## Your objective
Filter these records by the string "sums", copying each line that holds it.

## Raw data
import Literature.NumberTheory.Irrationality.Zudilin2003.ZetaFourBricks
import Literature.NumberTheory.Irrationality.Zudilin2003.ZetaFourLimit
import HarnessLib

/-!
# Zudilin 2003 (JTNB), §2 Lemma 4 and the inclusions (6) of Theorem 1: `6D_nu_n ∈ ℤ`, `6D_n⁵v_n ∈ ℤ`

Topic `Literature/NumberTheory/Irrationality/Zudilin2003`, sub-namespace `ZetaFour`. Source: W. Zudilin, *Well-poised
hypergeometric service for diophantine problems of zeta values*, J. Théor. Nombres Bordeaux **15** (2003) 593–626
[Zudilin2003WellPoised], §2, READ ON THE PAGE (held text `paper:galaxy-pdf-1593531969313998860`, p0004–p0007):
**Lemma 4.** "The coefficients `U_n, U_n', U_n'', U_n''', V_n` in the representation (12) satisfy the difference
equation (3) for `n = 1, 2, …`. *Proof.* Write the partial-fraction expansion (20) in the form
`R_n(t) = Σ_{j=1}^4 Σ_{k=−∞}^{+∞} A_{jk}/(t+k)^j` … Multiply both sides of (24) by `(t+k)⁴`, take `(4−j)`th derivative
of the result, substitute `t = −k` and sum over all `k ∈ ℤ`; this procedure yields that, for each `j`, the numbers
(21) … satisfy the difference equation (3)." Then (display before Lemma 5) `R_0(t) = 2/t³`,
`R_1(t) = −4/t⁴ + 4/(t+1)⁴ + 12/t³ + 12/(t+1)³ − 13/t² + 13/(t+1)²`, so `U_0' = 6`, `U_0 = U_0'' = U_0''' = V_0 = 0`,
`U_1' = 72`, `V_1 = 78`, `U_1 = U_1'' = U_1''' = 0`; **Lemma 5**: `F_n = U_n'ζ(4) − V_n` with `D_nU_n' ∈ ℤ`,
`D_n⁵V_n ∈ ℤ`; "the sequences `u_n := U_n'/6` and `v_n := V_n/6` satisfy the difference equation (3) and initial
conditions (5)" — whence Theorem 1 (6): `6D_nu_n ∈ ℤ`, `6D_n⁵v_n ∈ ℤ`.

## How it is followed

Lemma 4 is proved AT THE LEVEL OF PARTIAL-FRACTION DATA, exactly as the Catalan twin `Zudilin2003/CatalanSeries.lean`
does (the "multiply by `(t+k)⁴`, differentiate, put `t = −k`, sum over `k`" of the source is the statement that the
pole-coefficient sums of `S_n(t+1) − S_n(t)` vanish): the certificate `S_n = s_nR_n` of Lemma 2 has only integer poles
(`2t+n` cancels), and `S_n(t)/(t+2n+1)` is a proper rational function with poles on the grid `{0, −1, …, −(2n+1)}` of
order `≤ 6` (`numT`, `exists_pf_T` by `CressonFischlerRivoal2008.exists_partialFractions`); absorbing the linear
factor gives data `sD n` and a constant `sK n` with `S_n(τ+1) = sK n + Σ sD/(τ+p+1)^{o+1}` (`sD_spec`). The datum
`comb m` of `(m+2)⁵R_{m+2} − b(m+1)R_{m+1} − c(m+1)R_m − S_{m+1}(·+1) + S_{m+1}` on the grid `{0,…,−(2m+4)}` vanishes at
every natural argument (Lemma 2 = `ZetaFourTelescoping.lemma2`, over `ℚ`), hence is zero (`BallRivoal.pf_unique`), and
summing its order-`o` coefficients over the poles kills the two `S`-terms (a shift does not change coefficient sums):
**`coefU_rec`** (Lemma 4 for `U_n''' , U_n'', U_n', U_n`). The data of `R_0`, `R_1` (`tab0`, `tab1`, by uniqueness)
give the printed initial values (`coefU_zero`, `coefU_one`), so `U_n = U_n'' = U_n''' = 0` and `U_n' = 6u_n`
(`coefU_eq`); with Lemma 1 (`ZetaFourBricks.lemma1`) and Lemma 5 (`ZetaFourLimit.lemma5_holds`) `V_n = 6v_n`
(`coefV_eq`), and the integrality clause of Lemma 1 gives **`theorem1_inclusions_holds`**.

Everything PROVED (0 sorry); no named facts. HONEST FRAMING (cell zeta5-irr): a printed `ζ(4)` construction;
nothing about `ζ(5)`; as printed (p0004) the forms `6D_n⁵(u_nζ(4) − v_n)` do not tend to `0`; no rung moves.
-/

noncomputable section

open Finset Filter Topology Polynomial
open scoped Nat

namespace Literature.NumberTheory.Irrationality.Zudilin2003.ZetaFour

open Literature.NumberTheory.Transcendental (zetaValue)
open Literature.NumberTheory.Transcendental.BallRivoal (poch pfEval IsInt pf_unique pfEval_sub' pfEval_add
  pfEval_const_mul)
open Literature.NumberTheory.Irrationality.CressonFischlerRivoal2008 (exists_partialFractions)

/-! ### The certificate over `ℚ` and Lemma 2 at the naturals -/

/-- `S_n = s_nR_n` with rational arguments and values. [cite: Zudilin2003WellPoised, §2 eq. (23)] -/
def Srat (n : ℕ) (t : ℚ) : ℚ :=
  sNum (n : ℚ) t / ((2 * t + n) * (t + 2 * n - 1) ^ 2 * (t + 2 * n) ^ 2) * Rrat n t

/-- `Srat` is `S` on rationals. [cite: Zudilin2003WellPoised, §2 eq. (23)] -/
theorem cast_Srat (n : ℕ) (t : ℚ) : ((Srat n t : ℚ) : ℝ) = S n t := by
  rw [S, s, ← cast_Rrat, Srat, sNum, sNum]
  push_cast
  ring

/-- **Lemma 2 over `ℚ` at `t = k+1`** (`n = m+1`):
`(m+2)⁵R_{m+2}(k+1) − b(m+1)R_{m+1}(k+1) − c(m+1)R_m(k+1) = S_{m+1}(k+2) − S_{m+1}(k+1)`.
[cite: Zudilin2003WellPoised, §2 Lemma 2, eq. (24)] -/
theorem lemma2_rat (m k : ℕ) :
    ((m : ℚ) + 2) ^ 5 * Rrat (m + 2) ((k : ℚ) + 1) - b ((m : ℚ) + 1) * Rrat (m + 1) ((k : ℚ) + 1) -
        c ((m : ℚ) + 1) * Rrat m ((k : ℚ) + 1) = Srat (m + 1) ((k : ℚ) + 2) - Srat (m + 1) ((k : ℚ) + 1) := by
  have h := lemma2 (m + 1) (by omega) ((k : ℝ) + 1) (by positivity)
  rw [show m + 1 + 1 = m + 2 from rfl, Nat.add_sub_cancel] at h
  have h' : ((((m : ℚ) + 2) ^ 5 * Rrat (m + 2) ((k : ℚ) + 1) - b ((m : ℚ) + 1) * Rrat (m + 1) ((k : ℚ) + 1) -
      c ((m : ℚ) + 1) * Rrat m ((k : ℚ) + 1) : ℚ) : ℝ) =
      ((Srat (m + 1) ((k : ℚ) + 2) - Srat (m + 1) ((k : ℚ) + 1) : ℚ) : ℝ) := by
    rw [b, c] at h ⊢
    push_cast
    rw [cast_Rrat, cast_Rrat, cast_Rrat, cast_Srat, cast_Srat]
    push_cast at h ⊢
    rw [show (k : ℝ) + 2 = k + 1 + 1 by ring]
    linear_combination h
  exact_mod_cast h'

## Solved problem
pole-coefficient sums of `S_n(t+1) − S_n(t)` vanish): the certificate `S_n = s_nR_n` of Lemma 2 has only integer poles
summing its order-`o` coefficients over the poles kills the two `S`-terms (a shift does not change coefficient sums):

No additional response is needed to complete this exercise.